Opioid addiction is a serious public health concern that affects millions of people worldwide. It is characterized by the compulsive use of opioids despite negative consequences, such as health problems, relationship troubles, and financial difficulties. The addiction can be caused by a variety of factors, including chronic pain, mental health issues, and exposure to opioid drugs.

Discontinuation of opioid therapy for pain may increase the risk of overdose in patients.

Opioid-related overdose has become a major contributor to accidental deaths in the United States and Canada. A new study recently published in the journal PLOS Medicine, led by Mary Clare Kennedy of the University of British Columbia, Kelowna, Canada, indicates that stopping prescribed opioids may increase the risk of overdose.

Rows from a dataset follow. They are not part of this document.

/-- **Uniform growth of the charge vertex**: `|charge vertex| ≤ (K₀ + K₁‖A′‖)(1 + Σ_x|φ′(x)|²)²` for all `e′` in a set
on which the first `e′`-derivatives of the data are bounded. [cite: Balaban1983Higgs3, (1.4)–(1.5) p.412] -/
theorem exists_abs_chargeVertex_le (ha : 0 ≤ D.a) {lam' : ℝ} {I : Set ℝ} {Bd Be : ℝ} (hBd0 : 0 ≤ Bd) (hBe0 : 0 ≤ Be)
    (hBd : ∀ e ∈ I, ∀ x ∈ D.Ω₁, |deriv (fun u => D.dm2 u lam' x) e| ≤ Bd)
    (hBe : ∀ e ∈ I, |deriv (fun u => D.E1 u lam') e| ≤ Be)
    (Ak : HiggsLattice.VecField P 0) (φ : HiggsLattice.ScalarField P k N) :
    ∃ K₀ K₁ : ℝ, 0 ≤ K₀ ∧ 0 ≤ K₁ ∧ ∀ e ∈ I,
      ∀ z : ((i : Fin k) → HiggsLattice.VecField P i) × (↥D.Ω → EuclideanSpace ℝ (Fin N)),
        |chargeVertex D lam' Ak φ e z| ≤ (K₀ + K₁ * ‖z.1‖) * (1 + sqSum (extendZero D.Ω z.2)) ^ 2 := by
  have hη1 : 0 < P.mesh 0 := P.mesh_pos 0
  obtain ⟨Ca, hCa0, hCa⟩ := exists_fluctContour_le D
  obtain ⟨Cg, hCg0, hCg⟩ := exists_fluctBond_le D
  have hκ0 : 0 ≤ prec (B1.aSeq D.a P.L k) (P.mesh k) P.d := by
    unfold prec; exact mul_nonneg (D.aSeq_nonneg' ha k) (zpow_nonneg (P.mesh_pos k).le _)
  set A₁ : ℝ := prec (B1.aSeq D.a P.L k) (P.mesh k) P.d * Fintype.card ↥D.Ωk
      * ((‖φ‖ + ((P.L : ℝ) ^ (k * P.d))⁻¹ * ((Fintype.card (HiggsLattice.Site P 0) : ℝ) + 1))
        * (((P.L : ℝ) ^ (k * P.d))⁻¹ * (|D.C.e| * Ca) * ((Fintype.card (HiggsLattice.Site P 0) : ℝ) + 1)))
    with hA₁
  set A₂ : ℝ := Fintype.card (HiggsLattice.PBond P 0) * (P.mesh 0 ^ P.d * ((P.mesh 0)⁻¹ * (|D.C.e| * Cg))) with hA₂
  have hA₁0 : 0 ≤ A₁ := by positivity
  have hA₂0 : 0 ≤ A₂ := by positivity
  have hW : 0 ≤ P.mesh 0 ^ P.d * Bd * D.ell ^ 2 := by positivity
  refine ⟨(1 / 2 : ℝ) * (P.mesh 0 ^ P.d * Bd * D.ell ^ 2) + Be, A₁ + A₂, by positivity, add_nonneg hA₁0 hA₂0,
    fun e he z => ?_⟩
  have hkv : |kernelVertex D Ak z.1 φ z.2 e|
      ≤ prec (B1.aSeq D.a P.L k) (P.mesh k) P.d * Fintype.card ↥D.Ωk
          * ((‖φ‖ + ((P.L : ℝ) ^ (k * P.d))⁻¹ * ((Fintype.card (HiggsLattice.Site P 0) : ℝ) + 1))
            * (((P.L : ℝ) ^ (k * P.d))⁻¹ * (|D.C.e| * Ca * ‖z.1‖)
              * ((Fintype.card (HiggsLattice.Site P 0) : ℝ) + 1)))
          * (1 + sqSum (extendZero D.Ω z.2)) ^ 2 :=
    abs_kernelVertex_le D hCa0 hCa ha Ak z.1 φ z.2 e
  have hdv := abs_densityVertex_le D hCg Ak lam' z.1 (extendZero D.Ω z.2) hBd0 (hBd e he) (hBe e he)
  set S : ℝ := sqSum (extendZero D.Ω z.2) with hSdef
  have hS0 : 0 ≤ S := sqSum_nonneg _
  have h1S' : 1 ≤ 1 + S := le_add_of_nonneg_right hS0
  have h1S : 1 ≤ (1 + S) ^ 2 := one_le_pow₀ h1S'
  have hSS : S ≤ (1 + S) ^ 2 :=
    (le_add_of_nonneg_left zero_le_one : S ≤ 1 + S).trans (le_self_pow₀ h1S' two_ne_zero)
  have h2S : 2 * S ≤ (1 + S) ^ 2 := by
    have e2 : (1 + S) ^ 2 = 2 * S + (1 + S ^ 2) := by ring
    rw [e2]
    exact le_add_of_nonneg_right (by positivity)
  have hA0 := norm_nonneg z.1
  rw [chargeVertex_def]
  refine (abs_add_le _ _).trans ?_
  have t0 := mul_le_mul_of_nonneg_left h2S (mul_nonneg hA₂0 hA0)
  have t1 := mul_le_mul_of_nonneg_left hSS hW
  have t2 := mul_le_mul_of_nonneg_left h1S hBe0
  have ekv : prec (B1.aSeq D.a P.L k) (P.mesh k) P.d * Fintype.card ↥D.Ωk
      * ((‖φ‖ + ((P.L : ℝ) ^ (k * P.d))⁻¹ * ((Fintype.card (HiggsLattice.Site P 0) : ℝ) + 1))
        * (((P.L : ℝ) ^ (k * P.d))⁻¹ * (|D.C.e| * Ca * ‖z.1‖) * ((Fintype.card (HiggsLattice.Site P 0) : ℝ) + 1)))
      * (1 + S) ^ 2 = A₁ * ‖z.1‖ * (1 + S) ^ 2 := by
    rw [hA₁]; ring
  have edv : Fintype.card (HiggsLattice.PBond P 0)
        * (P.mesh 0 ^ P.d * ((P.mesh 0)⁻¹ * (|D.C.e| * Cg * ‖z.1‖) * (2 * S))) = A₂ * ‖z.1‖ * (2 * S) := by
    rw [hA₂]; ring
  rw [ekv] at hkv
  rw [edv] at hdv
  linarith [hkv, hdv, t0, t1, t2]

In an effort to decrease opioid-related illness and death, Canada and the United States have established guidelines to limit opioid prescriptions for chronic pain. However, the impact of discontinuing opioid treatments on overdose risk remains largely unstudied. To investigate the relationship between discontinuing prescribed opioid therapy for pain and overdose risk, a team of researchers conducted a retrospective cohort study of individuals receiving long-term opioid therapy for pain in British Columbia between October 2014 and June 2018. They studied the medical records of 14,037 patients registered with the provincial health insurance client roster in British Columbia who had been on opioid therapy for at least 90 days.

The researchers found that discontinuing opioid therapy for pain was associated with increased overdose risk among people without opioid use disorder (OUD). Yet the association was stronger in those with OUD, including those not receiving opioid agonist therapy (AHR = 3.18; 95% CI = 1.87 – 5.40, p<0.001) and receiving opioid agonist therapy (AHR = 2.52; 95% CI = 1.68 – 3.78, p<0.001). Finally, tapering opioid therapy was associated with decreased risk of overdose in those with OUD who had not received opioid agonist therapy (AHR = 0.31, 95% CI = 0.14 – 0.67, p=0.003).

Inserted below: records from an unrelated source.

import Summits.CriticalPhenomena.PercolationContinuityZ3.Theorems.PercNearOneGluingNoHeavyLowerTailSahiTransportJRTables

/-!
# `NoHeavyLowerTail` (crux stmt-CriticalPhenomena-4575), Sahi / Kahn positivity: the join–reduce certificate on `2^3` — evaluation

Support file (cell `prim-l12`, seat P3, gen 5; `--supports stmt-CriticalPhenomena-4575`).  Computational (`native_decide`, ≈ 4 s): for EVERY nontrivial
increasing pattern event `M` of `2^3` (`18` bitmasks) the join–reduce table passes `SahiTransportJR.checkJR 28 3 M` (integrality, structure, every capacity row,
all `210` transport rows over the `20` increasing bitmasks; degree-3 fibres as base-`2^28` digits).  With `…SahiTransportJRSound.transportCert_of_checkJR` this is ONE
uniform certificate for every first slot on `≤ 3` coordinates (second proof of `…SahiJuntaSlotLeThree`). [this work]
-/

namespace Summit.CriticalPhenomena.PercolationContinuityZ3.Theorems.SahiTransportJR

/-- The nontrivial increasing pattern events of `2^3`. [this work] -/
def events3 : List ℕ := [128, 136, 160, 168, 170, 192, 200, 204, 224, 232, 234, 236, 238, 240, 248, 250, 252, 254]

/-- `events3` is `upsN 3` without the two trivial events. [this work] -/
theorem events3_eq : events3 = (SahiC3Cube.upsN 3).filter (fun M => !(M == 0) && !(M == 255)) := by native_decide

/-- The join–reduce certificate passes for every nontrivial increasing pattern event of `2^3`. [this work] -/
theorem checkJR3_all : (events3.all fun M => checkJR 28 3 M) = true := by native_decide

/-- Pointwise form. [this work] -/
theorem checkJR3_of_mem {M : ℕ} (h : M ∈ events3) : checkJR 28 3 M = true := List.all_eq_true.1 checkJR3_all M h

end Summit.CriticalPhenomena.PercolationContinuityZ3.Theorems.SahiTransportJR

The study had several limitations as the outcome measure did not capture overdose events that did not involve a healthcare encounter or result in death. Additionally, the researchers were unable to determine the source of the drugs involved in overdoses and whether they were prescribed or obtained illicitly.

According to the authors, “These findings point to the need to avoid abrupt discontinuation of opioid treatment for pain and to enhance guidance for prescribers in modifying opioid treatment tapering strategies on the basis of opioid use disorder and opioid agonist therapy status.”

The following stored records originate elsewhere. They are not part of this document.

import Literature.MathematicalPhysics.QuantumFieldTheory.Balaban1983to89.B9SectBGFrameV5
import Literature.MathematicalPhysics.QuantumFieldTheory.Balaban1983to89.B9SectBL2GStepAtLettersV2

/-!
# `Balaban1983to89.B9SectBL2GFrameV7` — [B9] Sect. B, THE `L²` LETTERS DICTIONARY OF THE BOND-SECTOR OPERATOR G(U′U) OVER THE BLOCK-CARRIER
# LETTERS, V7: `L2GFrame₇` (= V6 with a READING OUTPUT RATE `rLG δ ≦ δ` and its M-threshold `ML2 δ`) and ★★ `stepL2Pos_of_l2GFrame₇` — the six (3.46) members of Theorem 3.3 for
# G(U′U), kernel-free, at letters an instance over NODE 00's coded carriers can inhabit (pub-ymgap N06 row 13, G side, `L²` member)

T. Bałaban, *Propagators for lattice gauge theories in a background field*, Commun. Math. Phys. **99** (1985) 389–434
[`Balaban1985BackgroundPropagators`, "B9"], Theorem 3.4 p. 400, Sect. B pp. 400–407 ((3.80)–(3.86) p. 407), Theorem 3.3 p. 399, Theorem 3.1 (3.46)
p. 398, (3.77) p. 406; [4] = T. Bałaban, *Propagators and renormalization transformations for lattice gauge theories. II*, Commun. Math. Phys. **96**
(1984) 223–250 [`Balaban1984PropagatorsII`], Lemma 2.1 p. 234, Prop. 2.6 (2.140)–(2.141) p. 247.

statement-level skeleton of published theorems with citation tags; proofs where landed; nothing here is a claim about the Yang–Mills mass gap

WHY A V7 (seat dag-n06-c gen 14, same session as V6).  V6's `readGL2` returns the six letter majorants at the INPUT rate `δ`.  At NODE 00 the bond
family carries print's orientations only (`∇_U G`, `G∇*_U`, `∇∇G`, `∇G∇*`, `G∇*∇*`); the other orientations the r06 bricks consume (`∀ k l : κ ⊕ κ`, print's
remark p. 398 «we may always replace ∇_U by ∇*_U») are obtained by the block-ℓ² cross ∕ second-order conversions of `B9Eq38CrossLettersL2` ∕
`B9Eq38SecondOrderCrossL2`, which compose with [4] Lemma 2.1 and the scale transfers of p. 398 and therefore LOSE RATE and need a rate-dependent
M-threshold.  V7 = V6 with the two extra fields `rLG`, `ML2` threaded through `readGL2` and the step proof (call rate below `rLG δ₀`; threshold raised by
`ML2 δ₀`); nothing else changes.

WHY A V6 (seat dag-n06-c gen 14).  The kernel-free `L²` route to the six (3.46) members of G(U′U) was built by this lineage's g4–g6 at the V2 letters
(`B9SectBL2GStepAtLettersV2.L2GFrame₂ extends GFrame₂`, `B9SectBL2GStepAtLettersV3.L2GFrame₃`): print's p. 407 route summed in block-ℓ²
(`B9Thm34GL2Entries.thm34_G_l2entries`: the six members of ANY two-sided inverse of the concrete Δ_a(U′U) from the (3.85)₂ pieces).  The V2∕V3 letters
cannot be inhabited over NODE 00's coded carriers (LOCATED-10: scalar `C`-carrier; LOCATED-12: `coord_mul`; LOCATED-13: rate-independent reading constant);
gen 13's `GFrame₅` is the repaired G dictionary and gen 14's `H1GFrame₆` ∕ `E4H2GFrame₆` the repaired Hölder dictionaries.  `L2GFrame₇` is the `L²`
dictionary on the same parent: `GFrame₅` + the `L2GFrame₂` fields, with three re-threadings an instance needs — the reading constant `cLG` is a function
of the rate (as `cRG`), `hQb2`∕`hQsb2` and `writeGL2` are given the regular base (as V4's `hQb`).  The proofs are g6's VERBATIM up to: `entries342_ext_of_gFrame₅`
(GIVEN the Lemma-2.1 datum `(d261, h261)`, v2.1) for the inverse identities, no `coord_mul` rewrite (the product background is literal since V4).

WHAT IS IN THE FILE (0 sorry; standard axioms): `structure L2GFrame₇ … extends GFrame₅` (+ `cLG κQb2 cFb2 abar2 wLG wLGδ`, `hQb2 hQsb2 hF₂2 ha2`,
`readGL2`, `writeGL2`, DISPLAYED `read377`); ★ `l2GEntries_ext_of_l2GFrame₇`; ★★ `stepL2Pos_of_l2GFrame₇ : L2GFrame₇ … → (d261, h261) → StepL2Pos F.dB … GA`.

HONEST SCOPE.  Hypothesis structure, NOT shown inhabited (instance over NODE 00's coded carriers = this seat's successor files: the block-ℓ² readings of
def-Y's bond letters, the ℓ² transport `FBondY × ι ↔ (κ × SiteY) × ι`, (3.77) in block-ℓ² at the record's letters); ONE printed inequality displayed
(`read377`); nothing of [B9] asserted; N06 NOT discharged; count-neutral; nothing continuum ∕ OS ∕ mass-gap ∕ Clay.  Cell `pub-ymgap` (HUMAN RULING
D-0062), Track A node N06 [B9], N06-ASSIGNMENT row 13, 2026-08-29.

RELATED IN THE TREE, NOT DUPLICATED: `B9SectBL2GFrameV6` (V6, byte-stable, superseded for instances), `B9SectBL2GStepAtLettersV2` (`L2GFrame₂`, `l2GEntries_ext_of_l2GFrame₂`, `stepL2Pos_of_l2GFrame₂` — the V2
originals, byte-stable), `B9SectBL2GStepAtLettersV3`, `B9SectBGFrameV5` (`GFrame₅`, `entries342_ext_of_gFrame₅`), `B9Thm34GL2Entries` — USED BY NAME.
-/

noncomputable section

open scoped BigOperators

namespace Literature.MathematicalPhysics.QuantumFieldTheory.Balaban1983to89.B9SectBL2GFrameV7

open Literature.MathematicalPhysics.QuantumFieldTheory.Balaban1983to89
open Literature.MathematicalPhysics.QuantumFieldTheory.Balaban1983to89.B6RandomWalk (HasMajorant Triangle254 Ineq261)
open Literature.MathematicalPhysics.QuantumFieldTheory.Balaban1983to89.B6RandomWalkL2 (HasL2Majorant hasL2Majorant_mono)
open Literature.MathematicalPhysics.QuantumFieldTheory.Balaban1983to89.B9Thm34Ext (toB6)
open Literature.MathematicalPhysics.QuantumFieldTheory.Balaban1983to89.B9Ineq347 (ScaleTransfer)
open Literature.MathematicalPhysics.QuantumFieldTheory.Balaban1983to89.B9Eq352DivFormLetters (conj)
open Literature.MathematicalPhysics.QuantumFieldTheory.Balaban1983to89.B9Eq352GradLetters (diffLetter)
open Literature.MathematicalPhysics.QuantumFieldTheory.Balaban1983to89.B9Eq371GradLetters (bT bU)
open Literature.MathematicalPhysics.QuantumFieldTheory.Balaban1983to89.B9FromB6 (EBlock L2Block)
open Literature.MathematicalPhysics.QuantumFieldTheory.Balaban1983to89.B9SectBStepWhole (StepPos StepL2Pos)
open Literature.MathematicalPhysics.QuantumFieldTheory.Balaban1983to89.B9SectBGpStepAtLettersV2 (GpFrame₂)
open Literature.MathematicalPhysics.QuantumFieldTheory.Balaban1983to89.B9SectBGFrameV5 (GFrame₅ entries342_ext_of_gFrame₅)
open Literature.MathematicalPhysics.QuantumFieldTheory.Balaban1983to89.B9Thm34GFinal (exists_threshold_of_continuousAt)
open Literature.MathematicalPhysics.QuantumFieldTheory.Balaban1983to89.B9Ineq363L2 (hasL2Majorant_rate_mono)
open Literature.MathematicalPhysics.QuantumFieldTheory.Balaban1983to89.B9Ineq385VG (kappa383)
open Literature.MathematicalPhysics.QuantumFieldTheory.Balaban1983to89.B9Thm34GL2Entries (pOneConc thetaGL thetaGR rateG rateG_pos
  thm34_G_l2entries)

universe u

variable {I : Type} (c35 : ℝ) (geo : I → B9.Geometry) (bg : I → B9.Backgrounds)
  (Gp : ∀ i, B9.KernelFamily (geo i) (bg i))
  {𝔸 : Type u} [NormedRing 𝔸] [NormedAlgebra ℂ 𝔸] [CompleteSpace 𝔸] {ι : Type} [Fintype ι] [DecidableEq ι]
  (b : Module.Basis ι ℝ 𝔸) (κ : Type) [Fintype κ] [LinearOrder κ]
  (S : I → Type) [∀ i, Fintype (S i)] [∀ i, DecidableEq (S i)]
  [∀ i, Fintype (geo i).Site] [∀ i, DecidableEq (geo i).Site] [∀ i, Nonempty (geo i).Site]
  (P : I → Type) [∀ i, Fintype (P i)] [∀ i, DecidableEq (P i)]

Kennedy adds, “Given the increased risk of overdose, sudden discontinuation of opioid treatment for chronic pain should be avoided in almost all instances. Enhanced guidance is needed to support prescribers in implementing safe and effective opioid for pain tapering strategies, with particular consideration of opioid use disorder and prescribed opioid agonist therapy status.”

Reference: “Discontinuation and tapering of prescribed opioids and risk of overdose among people on long-term opioid therapy for pain with and without opioid use disorder in British Columbia, Canada: A retrospective cohort study” by Mary Clare Kennedy, Alexis Crabtree, Seonaid Nolan, Wing Yin Mok, Zishan Cui, Mei Chong, Amanda Slaunwhite and Lianping Ti, 1 December 2022, PLOS Medicine.
DOI: 10.1371/journal.pmed.1004123

This study was funded by a Canadian Institutes of Health Research Project Grant. SN is supported by the Michael Smith Foundation for Health Research and the University of British Columbia’s Steven Diamond Professorship in Addiction Care Innovation. LT is supported by a Michael Smith Foundation for Health Research Scholar Award. The funders had no role in study design, data collection, and analysis, decision to publish, or preparation of the manuscript.